Dünya Barış Günü de insanlara artık anlamsız kavgalara, savaşlara son vermesini hatırlatmak için konulmuş ama ne yazar, ne savaş bitiyor ne de kan!!!
24 Şubat’ta başlayan Rusya-Ukrayna Savaşı bitmek bilmiyor. 10 milyon Ukraynalı yurtlarından edildi. Tahıl krizi, enerji krizi tüm dünyayı alt üst etti. Binlerce asker ve sivil hayatını kaybetti. Yaşlılar, çocuklar evlerinden edildi, bebekler babasız kaldı. Savaş uzaya da yandı. Rusya uluslararası istasyondan bile ayrıldı. Böyle bir ortamda dünya barışından söz edip, yazı yazmanın üzüntüsünü yaşıyorum.
1 Eylül Dünya Barış Günü idi.

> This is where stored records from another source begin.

/-
Origin: expansion seat `literature-prover-pub-hodgecm-cf-kudla-howe-rallis-g2-0`, handover #2 2026-08-18T04:59:42Z (`HOME/pub-hodgecm-cf-kudla-howe-rallis-g2/MetaplecticDirectSum.lean`, md5 720ec252, 207 lines);
landed by the gen-6 packager in gate run 22 as `HodgeCM/Literature/MetaplecticDirectSum.lean` (verbatim).
-/
/-
Origin: HOME/pub-hodgecm-cf-kudla-howe-rallis-g2/MetaplecticDirectSum.lean — session
literature-prover-pub-hodgecm-cf-kudla-howe-rallis-g2-0 (unit pub-hodgecm-cf-kudla-howe-rallis-g2, CITED-FACT seat (4) gen 2).
Intended place: `HodgeCM/Literature/MetaplecticDirectSum.lean` (imports `Mathlib` only).  Companion prose:
HOME/CITED-FACTS.md § pub-hodgecm-cf-kudla-howe-rallis-g2 (KHR-18), HOME/GAPS.md cfKHR-G1 / cfKHRg2-G1.
-/
import Mathlib

set_option autoImplicit false

/-!
# The Weil representation on an orthogonal direct sum: Rao's standard model is a tensor product
# (Ranga Rao 1993, Prop. 3.7 / Thm 4.1 (3)) — the print input behind "Kudla's splitting is multiplicative in
# orthogonal sums" (PerL v5 Lemma 3.4, tex l. 334; node N17; LEMMAS §10 residue "[Ku94 §1]")

Typing discipline as in `HodgeCM/Literature/ThetaCorrespondence.lean`: the printed theorem is a
`def … : Prop` over a structure of BARE CARRIERS; nothing is asserted.  The kernel part of this file is
Kudla's / MVW's realisation of the metaplectic group of `W₁ ⊕ W₂` on `S₁ ⊗ S₂` ("Réalisons la représentation
métaplectique de `H(W,<,>)` dans `S = S₁ ⊗ S₂`", [MVW, Chap. 2, II.1, Rem. (6)]; [Ku96, Chap. I, (**)]:
`j̃((g₁, A(g₁)), (g₂, A(g₂))) = (j(g₁,g₂), A(g₁) ⊗ A(g₂))`) in the OPERATOR MODEL of the metaplectic group
([HKS96, (1.12)]: "`Mp(𝕎) ≃ Sp(𝕎) × ℂ¹` as sets … the multiplication … described by the cocycle `c_Y`", i.e.
`(g, z) ↦` the operator `z · r(g)`, `r` Rao's standard model): on operators, `j̃(A₁, A₂) = e ∘ (A₁ ⊗ A₂) ∘ e⁻¹`
is a homomorphism by functoriality of `⊗` (`jOp` below, kernel), and Rao's Prop. 3.7 says precisely that it
carries `(z₁ r₁(σ₁), z₂ r₂(σ₂))` to `z₁z₂ · r(diag(σ₁, σ₂))` (`jOp_scale_r`, kernel from the typed Prop).
The consumer is `HodgeCM/Automorphic/SeesawSplittingModel.lean` (the `G_U`-side compatibility of the HKS
splittings at the doubled level, and its descent).

Source (OPEN ACCESS, cell-readable): R. Ranga Rao, *On some explicit formulas in the theory of Weil
representation*, Pacific J. Math. 157 (1993) 335–371, doi:10.2140/pjm.1993.157.335 — held as text
(`paper:doi-10-2140-pjm-1993-157-335`); the displayed formulas, dropped by the OCR of the scanned PDF, were
read on page images rendered from the scan (`HOME/pub-hodgecm-cf-kudla-howe-rallis-g2/lit/Rao93/rao93_p356–
p358.png`).  Companions: [HKS96] Harris–Kudla–Sweet, J. Amer. Math. Soc. 9 (1996), (1.12)–(1.13) p. 952 (the
same coordinates: "`c_Y(g₁, g₂) = γ_F(η ∘ L(Y, Yg₂⁻¹, Yg₁))`" = Rao's Thm 4.1 (5)); [MVW] Mœglin–Vignéras–
Waldspurger, LNM 1291, Chap. 2 II.1 Rem. (6) (quoted in `ThetaCorrespondence.lean` §6a); [Ku96] Kudla, Castle
notes, Chap. I (**) and Thm 3.1.
-/

noncomputable section

open scoped TensorProduct

universe u

namespace HodgeCM.Literature.Theta

/-- **Carriers for [Rao93, §3 pp. 350–358 and §4 p. 358]**: `F` a local field of characteristic `≠ 2` with a
non-trivial character `χ`; `X = V + V*` a symplectic space with symplectic basis `e₁, …, e_n, e₁*, …, e_n*`;
a partition `{1, …, n} = S₁ ⊔ S₂` (Rao: `S₁, …, S_m`; two blocks suffice for every use here), so that
`X = X_{S₁} ⊕ X_{S₂}`, `X_S = V_S + V_S*`, is an ORTHOGONAL direct sum of symplectic spaces with compatible
polarisations;
* `Sp₁`, `Sp₂`, `Sp` — `Sp(X_{S₁})`, `Sp(X_{S₂})`, `Sp(X)`, with `diag (σ₁, σ₂) = diag(σ₁, σ₂)` the
  block-diagonal embedding (a homomorphism);
* `T₁`, `T₂`, `T` — the spaces `L²(V_{S₁})`, `L²(V_{S₂})`, `L²(V)` (equally: the Schwartz spaces) carrying the
  standard models, with the identification `e : T₁ ⊗ T₂ ≃ T` of functions on `V = V_{S₁} ⊕ V_{S₂}` (p. 356:
  "the Fourier transform operator on `V` is the tensor product of those corresponding to `V₁`, `V₂`, when
  `V = V₁ + V₂`");
* `r₁`, `r₂`, `r` — Rao's standard Segal–Shale–Weil (projective) representations `r_{S₁}`, `r_{S₂}`, `r`
  (Def. 3.6, p. 357: "The map `σ → r(σ)` is called the standard Segal-Shale-Weil (projective)
  representation. Note its construction depends only on the character `χ` of `F` and the symplectic basis
  `e₁, …, e_n*` of `X`"), by unitary — in particular invertible — operators ((3.12), Thm 3.5). -/
structure RaoDirectSumDatum where
  /-- `Sp(X_{S₁})` -/
  Sp₁ : Type u
  /-- `Sp(X_{S₂})` -/
  Sp₂ : Type u
  /-- `Sp(X)` -/
  Sp : Type u
  [instG₁ : Group Sp₁]
  [instG₂ : Group Sp₂]
  [instG : Group Sp]
  /-- `(σ₁, σ₂) ↦ diag(σ₁, σ₂)` -/
  diag : Sp₁ × Sp₂ →* Sp
  /-- `L²(V_{S₁})` -/
  T₁ : Type u
  /-- `L²(V_{S₂})` -/
  T₂ : Type u
  /-- `L²(V)` -/
  T : Type u
  [instT₁ : AddCommGroup T₁] [instM₁ : Module ℂ T₁]
  [instT₂ : AddCommGroup T₂] [instM₂ : Module ℂ T₂]
  [instT : AddCommGroup T] [instM : Module ℂ T]
  /-- `L²(V_{S₁}) ⊗ L²(V_{S₂}) ≃ L²(V)` -/
  e : T₁ ⊗[ℂ] T₂ ≃ₗ[ℂ] T
  /-- `r_{S₁}` -/
  r₁ : Sp₁ → (T₁ ≃ₗ[ℂ] T₁)
  /-- `r_{S₂}` -/
  r₂ : Sp₂ → (T₂ ≃ₗ[ℂ] T₂)
  /-- `r` -/
  r : Sp → (T ≃ₗ[ℂ] T)

attribute [instance] RaoDirectSumDatum.instG₁ RaoDirectSumDatum.instG₂ RaoDirectSumDatum.instG
  RaoDirectSumDatum.instT₁ RaoDirectSumDatum.instM₁ RaoDirectSumDatum.instT₂ RaoDirectSumDatum.instM₂
  RaoDirectSumDatum.instT RaoDirectSumDatum.instM

namespace RaoDirectSumDatum

variable (D : RaoDirectSumDatum.{u})

/-- **The standard model on an orthogonal direct sum is the tensor product (Ranga Rao).**  AS PRINTED
[Rao93, **Proposition 3.7**, p. 357 (page image `lit/Rao93/rao93_p357.png`)]: "For any arbitrary subset `S`
of `{1, 2, …, n}` let `r_S(·)` denote the standard Weil representation of `Sp(X)` corresponding to the data
`X_S = V_S + V_S*`, the symplectic basis being `{e_j, e_j*, j ∈ S}`.  Let `S₁, …, S_m` be a partition of
`{1, 2, …, n}` and let `σ_j ∈ Sp(X)`, `j = 1, 2, …, m`.  If `σ = diag(σ₁, …, σ_m) ∈ Sp(X)` then
`r(σ) = r_{S₁}(σ₁) ⊗ ⋯ ⊗ r_{S_m}(σ_m)`."  Preceded by (p. 357): "Good behaviour of the Weil representation
for direct sums of symplectic vector spaces has been noted from the beginning.  In terms of the standard
model `σ → r(σ)`, this can be formalized as follows."  Its scalar shadow is [Rao93, **Theorem 4.1 (3)**,
p. 358 (image `rao93_p358.png`)]: with (4.1) "`r(σ₁)r(σ₂) = c(σ₁, σ₂) r(σ₁σ₂)`", "(3) If `S₁, S₂, …, S_m`
is a partition of `{1, 2, …, n}` and `c_S(·, ·)` denotes the multiplier of the standard Weil representation
`r_S`, then `c(σ, σ') = ∏_j c_{S_j}(σ_j, σ'_j)` where `σ = diag(σ₁, …, σ_m)`, `σ' = diag(σ'₁, …, σ'_m)`";
and (5) "`c(σ₁, σ₂)` = Weil index of `χ(½⟨x, x·ρ⟩)` where the isometry class of `ρ` is given by the Leray
invariant `q(V*, V*σ₂⁻¹, V*σ₁)`" — which is [HKS96, (1.13)] `c_Y(g₁, g₂) = γ_F(η ∘ L(Y, Yg₂⁻¹, Yg₁))`,
`η = ½ψ`, `Y = V*`: the coordinates `Mp ≃ Sp × ℂ¹` of [HKS96, (1.12)] ARE Rao's standard-model coordinates.
TYPING: `m = 2`; the identity `r(σ) = r_{S₁}(σ₁) ⊗ r_{S₂}(σ₂)` is checked on pure tensors through the
identification `e` (pure tensors generate).  Local (one place); the adelic statement is the restricted
tensor product over places (LEMMAS.md D4), as for every record of `ThetaCorrespondence.lean` §6.
PerL v5 USE: Lemma 3.4 (seesaw), tex l. 333–334 "(Kudla's splitting is multiplicative in orthogonal sums)" —
the `G_U`-side: `G_U = U(V₃)` fixed, partner `W = W₁ ⊕ W₂`, doubled symplectic spaces
`𝕎^□ = 𝕎₁^□ ⊕ 𝕎₂^□` with `𝕐 = 𝕐₁ ⊕ 𝕐₂` (HKS's diagonal Lagrangian tensored with `W₁`, `W₂`); consumer
`HodgeCM/Automorphic/SeesawSplittingModel.lean`.  MISMATCH: none. -/
def StandardModelTensor : Prop :=
  ∀ (σ₁ : D.Sp₁) (σ₂ : D.Sp₂) (x₁ : D.T₁) (x₂ : D.T₂),
    D.r (D.diag (σ₁, σ₂)) (D.e (x₁ ⊗ₜ[ℂ] x₂)) = D.e (D.r₁ σ₁ x₁ ⊗ₜ[ℂ] D.r₂ σ₂ x₂)

/-! ### Kernel: Kudla's `j̃` in the operator model -/

variable {D}

/-- Two linear maps out of `T` agree as soon as they agree on the images `e(x₁ ⊗ x₂)` of pure tensors. -/
theorem linearMap_ext_of_tmul {f g : D.T →ₗ[ℂ] D.T}
    (h : ∀ (x₁ : D.T₁) (x₂ : D.T₂), f (D.e (x₁ ⊗ₜ[ℂ] x₂)) = g (D.e (x₁ ⊗ₜ[ℂ] x₂))) : f = g := by
  have hcomp : f.comp D.e.toLinearMap = g.comp D.e.toLinearMap :=
    TensorProduct.ext' fun x₁ x₂ => h x₁ x₂
  ext x
  have hx := congrArg (fun φ : D.T₁ ⊗[ℂ] D.T₂ →ₗ[ℂ] D.T => φ (D.e.symm x)) hcomp
  simpa using hx

/-- Equality of linear automorphisms of `T` from equality on the `e(x₁ ⊗ x₂)`. -/
theorem linearEquiv_ext_of_tmul {f g : D.T ≃ₗ[ℂ] D.T}
    (h : ∀ (x₁ : D.T₁) (x₂ : D.T₂), f (D.e (x₁ ⊗ₜ[ℂ] x₂)) = g (D.e (x₁ ⊗ₜ[ℂ] x₂))) : f = g :=
  LinearEquiv.toLinearMap_injective (linearMap_ext_of_tmul (f := f.toLinearMap) (g := g.toLinearMap) h)

variable (D)

/-- The operator `e ∘ (A₁ ⊗ A₂) ∘ e⁻¹` on `T` ([Ku96 (**)]: "`A(g₁) ⊗ A(g₂)`" transported to `S`). -/
def jFun (A : (D.T₁ ≃ₗ[ℂ] D.T₁) × (D.T₂ ≃ₗ[ℂ] D.T₂)) : D.T ≃ₗ[ℂ] D.T :=
  D.e.symm ≪≫ₗ (TensorProduct.congr A.1 A.2 ≪≫ₗ D.e)

/-- (Ported verbatim from the HodgeCMPerL package; no docstring in the source.) -/
@[simp]
theorem jFun_apply_tmul (A : (D.T₁ ≃ₗ[ℂ] D.T₁) × (D.T₂ ≃ₗ[ℂ] D.T₂)) (x₁ : D.T₁) (x₂ : D.T₂) :
    D.jFun A (D.e (x₁ ⊗ₜ[ℂ] x₂)) = D.e (A.1 x₁ ⊗ₜ[ℂ] A.2 x₂) := by
  simp [jFun, LinearEquiv.trans_apply, TensorProduct.congr_tmul]

/-- **Kudla's `j̃ : Mp(𝕎₁) × Mp(𝕎₂) → Mp(𝕎)` in the operator model** — `(A₁, A₂) ↦ e ∘ (A₁ ⊗ A₂) ∘ e⁻¹`
is a group homomorphism `GL(T₁) × GL(T₂) → GL(T)` (kernel: functoriality of `⊗`).  [MVW, Chap. 2, II.1,
Rem. (6)]: "un homomorphisme `GL(S₁) × GL(S₂) ⟶ GL(S)` de noyau l'ensemble des `(z id_{S₁}, z⁻¹ id_{S₂})`". -/
def jOp : (D.T₁ ≃ₗ[ℂ] D.T₁) × (D.T₂ ≃ₗ[ℂ] D.T₂) →* (D.T ≃ₗ[ℂ] D.T) where
  toFun := D.jFun
  map_one' := by
    refine linearEquiv_ext_of_tmul fun x₁ x₂ => ?_
    rw [jFun_apply_tmul]
    rfl
  map_mul' A B := by
    refine linearEquiv_ext_of_tmul fun x₁ x₂ => ?_
    rw [jFun_apply_tmul, LinearEquiv.mul_apply, jFun_apply_tmul, jFun_apply_tmul]
    rfl

/-- (Ported verbatim from the HodgeCMPerL package; no docstring in the source.) -/
@[simp]
theorem jOp_apply_tmul (A : (D.T₁ ≃ₗ[ℂ] D.T₁) × (D.T₂ ≃ₗ[ℂ] D.T₂)) (x₁ : D.T₁) (x₂ : D.T₂) :
    D.jOp A (D.e (x₁ ⊗ₜ[ℂ] x₂)) = D.e (A.1 x₁ ⊗ₜ[ℂ] A.2 x₂) :=
  D.jFun_apply_tmul A x₁ x₂

/-- The scalar operator `z · id` for `z ∈ ℂˣ` (the central `ℂ¹ ⊂ ℂˣ` of [HKS96, (1.12)]). -/
def scale (M : Type u) [AddCommGroup M] [Module ℂ M] (z : ℂˣ) : M ≃ₗ[ℂ] M :=
  LinearEquiv.smulOfUnit z

/-- (Ported verbatim from the HodgeCMPerL package; no docstring in the source.) -/
@[simp]
theorem scale_apply (M : Type u) [AddCommGroup M] [Module ℂ M] (z : ℂˣ) (x : M) :
    scale M z x = (z : ℂ) • x := rfl

/-- The element `(σ, z)` of `Mp ≃ Sp × ℂ¹` [HKS96, (1.12)] as the OPERATOR `z · r(σ)`. -/
def opOf (σ : D.Sp) (z : ℂˣ) : D.T ≃ₗ[ℂ] D.T := scale D.T z * D.r σ

/-- `(σ₁, z₁) ↦ z₁ · r_{S₁}(σ₁)`. -/
def opOf₁ (σ₁ : D.Sp₁) (z : ℂˣ) : D.T₁ ≃ₗ[ℂ] D.T₁ := scale D.T₁ z * D.r₁ σ₁

/-- `(σ₂, z₂) ↦ z₂ · r_{S₂}(σ₂)`. -/
def opOf₂ (σ₂ : D.Sp₂) (z : ℂˣ) : D.T₂ ≃ₗ[ℂ] D.T₂ := scale D.T₂ z * D.r₂ σ₂

variable {D}

/-- **Rao's Prop. 3.7 in Kudla's coordinates, kernel-checked:** `j̃((σ₁, z₁), (σ₂, z₂)) =
(diag(σ₁, σ₂), z₁z₂)`, i.e. `e ∘ (z₁ r_{S₁}(σ₁) ⊗ z₂ r_{S₂}(σ₂)) ∘ e⁻¹ = z₁z₂ · r(diag(σ₁, σ₂))` — so the map
`((σ₁, z₁), (σ₂, z₂)) ↦ (diag(σ₁, σ₂), z₁z₂)` of [HKS96, (1.12)]-coordinates IS the homomorphism `jOp`
(whence [Rao93, Thm 4.1 (3)] for the multipliers). -/
theorem StandardModelTensor.jOp_opOf (h : D.StandardModelTensor) (σ₁ : D.Sp₁) (σ₂ : D.Sp₂)
    (z₁ z₂ : ℂˣ) :
    D.jOp (D.opOf₁ σ₁ z₁, D.opOf₂ σ₂ z₂) = D.opOf (D.diag (σ₁, σ₂)) (z₁ * z₂) := by
  refine linearEquiv_ext_of_tmul fun x₁ x₂ => ?_
  rw [jOp_apply_tmul]
  simp only [opOf, opOf₁, opOf₂, LinearEquiv.mul_apply, scale_apply, h σ₁ σ₂ x₁ x₂]
  rw [TensorProduct.smul_tmul_smul, map_smul, Units.val_mul]

end RaoDirectSumDatum

end HodgeCM.Literature.Theta

end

Birleşmiş Milletler Genel Kurulu, 1981’deki 57.Birleşiminde, “Genel Kurul’un açılış günü olan her Eylülün üçüncü salı gününü “Uluslararası Barış Günü” ilan etmiştir. Yıllar sonra Genel Kurul'un 7 Eylül 2001 tarih ve A/RES/55/282 sayılı kararı ile 21 Eylül'ü Barış Günü olarak kabul edilmiştir. Ama yine de 1 Eylül’ü, Dünya Barış Günü hafızama kazıdığım için yine yazı yazdım.
***
Sözde, “Dünya Barış Günü’nü kutluyoruz ama silahların, savaşın gölgesinde! Canını kurtarmak için ülkesinden kaçan, ağlayan, ölen binlerce insanın dramına tanık oluyoruz. Ne kadar anlamsız bir kutlama!
Öfkenin, gerginliğin, kargaşanın, şiddetin savaşın olmadığı bir yaşamı özlüyor, saygı ve hoşgörünün ön planda olduğu bir dünya düzenine kavuşmanın hayalini kuruyorum.
Günlerimiz, yıllarımız, ömrümüz barışçıl günlere kucak açsın. Evrenimizin barış ve huzur dolu yarınlara kavuşması dileğimle güzel günler dilerim.